> [Excerpted records]
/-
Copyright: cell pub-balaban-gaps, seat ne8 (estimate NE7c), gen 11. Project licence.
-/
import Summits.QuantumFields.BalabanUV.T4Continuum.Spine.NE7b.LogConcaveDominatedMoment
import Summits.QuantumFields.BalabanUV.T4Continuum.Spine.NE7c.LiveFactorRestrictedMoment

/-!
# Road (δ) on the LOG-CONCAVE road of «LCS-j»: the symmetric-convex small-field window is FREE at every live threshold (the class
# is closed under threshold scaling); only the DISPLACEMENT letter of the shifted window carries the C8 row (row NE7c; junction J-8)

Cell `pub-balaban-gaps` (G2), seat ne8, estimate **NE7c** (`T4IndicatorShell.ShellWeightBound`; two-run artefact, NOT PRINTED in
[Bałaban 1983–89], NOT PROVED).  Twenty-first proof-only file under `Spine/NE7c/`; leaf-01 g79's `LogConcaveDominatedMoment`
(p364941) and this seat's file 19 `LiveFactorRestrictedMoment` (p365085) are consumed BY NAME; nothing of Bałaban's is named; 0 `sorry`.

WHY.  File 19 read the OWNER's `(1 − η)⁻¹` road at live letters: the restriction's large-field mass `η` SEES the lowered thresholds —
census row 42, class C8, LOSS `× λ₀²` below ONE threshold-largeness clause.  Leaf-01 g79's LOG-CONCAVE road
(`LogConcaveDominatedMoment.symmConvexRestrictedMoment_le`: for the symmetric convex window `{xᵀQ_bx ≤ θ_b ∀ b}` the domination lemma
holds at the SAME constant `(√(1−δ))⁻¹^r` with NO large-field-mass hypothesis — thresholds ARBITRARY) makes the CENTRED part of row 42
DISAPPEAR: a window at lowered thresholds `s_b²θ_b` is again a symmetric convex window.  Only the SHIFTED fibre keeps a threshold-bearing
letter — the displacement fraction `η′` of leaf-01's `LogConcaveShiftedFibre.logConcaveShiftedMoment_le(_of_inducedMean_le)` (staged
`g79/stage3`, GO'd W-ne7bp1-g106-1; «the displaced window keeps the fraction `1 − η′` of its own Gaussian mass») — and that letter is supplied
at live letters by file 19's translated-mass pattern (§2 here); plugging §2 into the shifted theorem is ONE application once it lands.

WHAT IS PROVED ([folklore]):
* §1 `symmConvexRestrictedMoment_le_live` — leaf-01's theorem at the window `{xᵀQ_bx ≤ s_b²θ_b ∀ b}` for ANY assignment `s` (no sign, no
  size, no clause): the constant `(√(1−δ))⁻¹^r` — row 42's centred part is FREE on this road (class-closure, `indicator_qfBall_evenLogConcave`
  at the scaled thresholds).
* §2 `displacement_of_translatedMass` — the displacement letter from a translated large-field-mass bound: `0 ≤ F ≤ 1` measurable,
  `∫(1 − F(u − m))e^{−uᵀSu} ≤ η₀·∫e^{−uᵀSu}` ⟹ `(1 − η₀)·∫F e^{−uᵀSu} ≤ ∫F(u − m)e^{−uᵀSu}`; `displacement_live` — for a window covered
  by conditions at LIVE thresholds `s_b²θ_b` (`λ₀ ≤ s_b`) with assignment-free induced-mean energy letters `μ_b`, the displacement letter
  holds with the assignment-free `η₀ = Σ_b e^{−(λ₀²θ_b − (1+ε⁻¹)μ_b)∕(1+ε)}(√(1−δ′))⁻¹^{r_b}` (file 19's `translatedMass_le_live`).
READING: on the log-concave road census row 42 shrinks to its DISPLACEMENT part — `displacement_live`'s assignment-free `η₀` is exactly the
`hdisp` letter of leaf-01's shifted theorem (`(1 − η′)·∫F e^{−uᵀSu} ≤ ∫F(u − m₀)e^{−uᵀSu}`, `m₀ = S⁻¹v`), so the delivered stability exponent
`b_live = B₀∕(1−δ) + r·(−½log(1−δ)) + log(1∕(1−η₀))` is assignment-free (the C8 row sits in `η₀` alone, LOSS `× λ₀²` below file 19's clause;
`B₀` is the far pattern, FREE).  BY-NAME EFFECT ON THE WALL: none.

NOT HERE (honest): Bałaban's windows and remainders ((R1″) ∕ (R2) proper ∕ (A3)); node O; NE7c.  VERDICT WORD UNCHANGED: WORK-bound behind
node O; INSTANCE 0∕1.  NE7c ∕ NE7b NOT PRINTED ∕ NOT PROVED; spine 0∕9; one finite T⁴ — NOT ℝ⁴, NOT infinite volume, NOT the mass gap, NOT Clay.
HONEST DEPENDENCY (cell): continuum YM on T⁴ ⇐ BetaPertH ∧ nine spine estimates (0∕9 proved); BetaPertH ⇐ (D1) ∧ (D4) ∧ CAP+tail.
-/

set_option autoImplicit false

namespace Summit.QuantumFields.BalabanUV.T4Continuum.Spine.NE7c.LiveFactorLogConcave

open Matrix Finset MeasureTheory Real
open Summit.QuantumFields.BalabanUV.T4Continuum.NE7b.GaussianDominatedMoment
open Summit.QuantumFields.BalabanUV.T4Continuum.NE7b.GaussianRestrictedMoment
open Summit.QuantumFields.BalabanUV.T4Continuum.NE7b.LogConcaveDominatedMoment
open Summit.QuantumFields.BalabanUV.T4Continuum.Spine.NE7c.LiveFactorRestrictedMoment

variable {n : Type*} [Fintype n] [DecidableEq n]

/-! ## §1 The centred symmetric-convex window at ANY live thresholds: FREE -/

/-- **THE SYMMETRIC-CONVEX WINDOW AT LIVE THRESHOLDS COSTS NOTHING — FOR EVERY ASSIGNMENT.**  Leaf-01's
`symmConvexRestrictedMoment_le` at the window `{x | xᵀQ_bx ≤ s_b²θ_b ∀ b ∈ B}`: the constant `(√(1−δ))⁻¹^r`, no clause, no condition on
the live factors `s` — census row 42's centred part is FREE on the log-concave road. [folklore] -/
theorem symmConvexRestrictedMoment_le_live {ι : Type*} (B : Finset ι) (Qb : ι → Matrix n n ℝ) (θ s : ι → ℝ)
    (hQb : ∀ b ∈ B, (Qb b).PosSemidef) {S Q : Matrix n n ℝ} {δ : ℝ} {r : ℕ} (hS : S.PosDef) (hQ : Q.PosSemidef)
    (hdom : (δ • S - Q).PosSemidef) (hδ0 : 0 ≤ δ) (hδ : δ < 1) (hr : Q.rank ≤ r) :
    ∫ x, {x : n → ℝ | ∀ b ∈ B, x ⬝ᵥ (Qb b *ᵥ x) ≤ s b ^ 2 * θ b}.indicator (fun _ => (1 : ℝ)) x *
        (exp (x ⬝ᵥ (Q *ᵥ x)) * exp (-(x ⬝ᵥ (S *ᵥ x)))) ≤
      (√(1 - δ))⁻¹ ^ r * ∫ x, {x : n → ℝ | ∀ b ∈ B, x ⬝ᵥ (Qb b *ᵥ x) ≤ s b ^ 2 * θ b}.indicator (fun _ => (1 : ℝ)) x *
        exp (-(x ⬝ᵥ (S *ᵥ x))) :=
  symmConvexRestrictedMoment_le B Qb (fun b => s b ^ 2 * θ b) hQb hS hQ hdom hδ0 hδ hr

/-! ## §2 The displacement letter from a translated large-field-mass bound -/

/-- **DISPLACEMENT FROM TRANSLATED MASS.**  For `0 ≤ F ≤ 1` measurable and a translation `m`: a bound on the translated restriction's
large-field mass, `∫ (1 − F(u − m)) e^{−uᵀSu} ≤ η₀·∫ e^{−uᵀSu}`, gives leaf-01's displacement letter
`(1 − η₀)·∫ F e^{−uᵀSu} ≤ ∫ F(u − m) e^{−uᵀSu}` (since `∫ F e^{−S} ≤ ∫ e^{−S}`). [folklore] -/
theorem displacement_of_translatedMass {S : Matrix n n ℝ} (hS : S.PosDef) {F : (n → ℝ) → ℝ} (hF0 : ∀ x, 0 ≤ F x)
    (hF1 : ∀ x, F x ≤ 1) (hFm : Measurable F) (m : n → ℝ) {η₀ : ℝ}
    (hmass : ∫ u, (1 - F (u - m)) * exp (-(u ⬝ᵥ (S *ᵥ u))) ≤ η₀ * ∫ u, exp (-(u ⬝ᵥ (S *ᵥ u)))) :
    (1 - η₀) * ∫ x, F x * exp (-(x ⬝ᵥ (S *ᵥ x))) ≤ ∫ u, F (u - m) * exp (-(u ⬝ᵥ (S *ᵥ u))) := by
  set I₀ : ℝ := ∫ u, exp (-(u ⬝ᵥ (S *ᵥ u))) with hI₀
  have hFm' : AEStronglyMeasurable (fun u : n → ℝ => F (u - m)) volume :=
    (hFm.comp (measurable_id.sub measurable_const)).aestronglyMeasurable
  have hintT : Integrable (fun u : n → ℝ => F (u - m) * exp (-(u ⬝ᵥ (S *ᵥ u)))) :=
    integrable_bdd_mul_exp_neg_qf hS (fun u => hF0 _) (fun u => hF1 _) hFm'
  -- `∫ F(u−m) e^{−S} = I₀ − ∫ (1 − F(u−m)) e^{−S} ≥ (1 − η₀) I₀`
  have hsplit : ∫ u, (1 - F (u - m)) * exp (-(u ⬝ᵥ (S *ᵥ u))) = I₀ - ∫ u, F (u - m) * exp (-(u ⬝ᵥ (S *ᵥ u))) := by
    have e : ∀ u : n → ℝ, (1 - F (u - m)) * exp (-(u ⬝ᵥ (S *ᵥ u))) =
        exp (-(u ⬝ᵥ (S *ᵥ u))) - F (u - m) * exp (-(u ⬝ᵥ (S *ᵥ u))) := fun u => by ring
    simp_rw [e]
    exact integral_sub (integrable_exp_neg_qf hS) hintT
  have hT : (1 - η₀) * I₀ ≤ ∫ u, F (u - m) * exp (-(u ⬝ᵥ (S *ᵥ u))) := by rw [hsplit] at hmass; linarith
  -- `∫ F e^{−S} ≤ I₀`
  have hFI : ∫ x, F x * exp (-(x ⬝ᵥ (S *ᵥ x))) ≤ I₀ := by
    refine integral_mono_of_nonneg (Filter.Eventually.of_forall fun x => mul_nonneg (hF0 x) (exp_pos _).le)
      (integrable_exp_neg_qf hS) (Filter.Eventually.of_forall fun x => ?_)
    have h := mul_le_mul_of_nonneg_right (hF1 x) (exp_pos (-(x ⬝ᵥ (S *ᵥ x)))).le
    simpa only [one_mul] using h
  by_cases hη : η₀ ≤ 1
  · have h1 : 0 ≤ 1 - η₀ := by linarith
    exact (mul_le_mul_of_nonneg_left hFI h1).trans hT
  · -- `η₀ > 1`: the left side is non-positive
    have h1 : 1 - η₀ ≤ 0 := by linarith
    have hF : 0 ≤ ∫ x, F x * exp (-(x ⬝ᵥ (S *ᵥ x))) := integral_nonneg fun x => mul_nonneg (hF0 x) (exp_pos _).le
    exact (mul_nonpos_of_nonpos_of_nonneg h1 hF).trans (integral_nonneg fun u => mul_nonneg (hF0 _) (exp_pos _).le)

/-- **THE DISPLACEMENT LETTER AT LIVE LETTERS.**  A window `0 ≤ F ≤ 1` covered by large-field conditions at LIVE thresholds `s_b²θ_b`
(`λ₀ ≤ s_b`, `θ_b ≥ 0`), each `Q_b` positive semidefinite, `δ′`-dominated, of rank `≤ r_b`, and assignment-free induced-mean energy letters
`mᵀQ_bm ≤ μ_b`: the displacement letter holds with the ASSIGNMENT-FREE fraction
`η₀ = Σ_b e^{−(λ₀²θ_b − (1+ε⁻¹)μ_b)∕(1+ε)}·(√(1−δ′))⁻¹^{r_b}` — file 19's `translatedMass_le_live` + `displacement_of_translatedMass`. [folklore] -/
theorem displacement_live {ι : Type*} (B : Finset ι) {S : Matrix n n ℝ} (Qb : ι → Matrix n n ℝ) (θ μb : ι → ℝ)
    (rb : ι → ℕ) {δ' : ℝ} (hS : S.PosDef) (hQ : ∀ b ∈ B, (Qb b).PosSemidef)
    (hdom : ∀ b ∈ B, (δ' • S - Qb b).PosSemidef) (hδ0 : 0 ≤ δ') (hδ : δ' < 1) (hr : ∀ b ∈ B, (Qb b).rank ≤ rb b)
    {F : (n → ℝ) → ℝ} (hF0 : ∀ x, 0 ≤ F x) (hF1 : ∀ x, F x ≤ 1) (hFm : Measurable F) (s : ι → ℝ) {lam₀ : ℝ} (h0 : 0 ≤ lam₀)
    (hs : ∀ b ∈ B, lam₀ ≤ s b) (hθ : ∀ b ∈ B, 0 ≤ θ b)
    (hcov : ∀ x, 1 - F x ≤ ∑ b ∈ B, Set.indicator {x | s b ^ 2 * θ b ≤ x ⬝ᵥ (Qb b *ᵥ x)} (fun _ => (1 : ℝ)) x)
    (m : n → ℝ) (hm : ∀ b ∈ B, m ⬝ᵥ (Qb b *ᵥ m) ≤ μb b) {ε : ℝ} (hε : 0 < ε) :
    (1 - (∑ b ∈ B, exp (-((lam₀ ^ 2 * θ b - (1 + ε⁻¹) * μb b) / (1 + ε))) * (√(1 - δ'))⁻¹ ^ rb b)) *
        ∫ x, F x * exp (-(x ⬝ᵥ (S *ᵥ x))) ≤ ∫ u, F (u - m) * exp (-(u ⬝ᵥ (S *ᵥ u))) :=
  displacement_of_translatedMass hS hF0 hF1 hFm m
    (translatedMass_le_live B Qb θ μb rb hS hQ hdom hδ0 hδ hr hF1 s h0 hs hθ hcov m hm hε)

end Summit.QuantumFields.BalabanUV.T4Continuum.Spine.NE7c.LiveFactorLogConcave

> [Aim of the task] Answer with one number, namely how many lines in the records contain the string "hmass".

> [Answer for this exercise] 2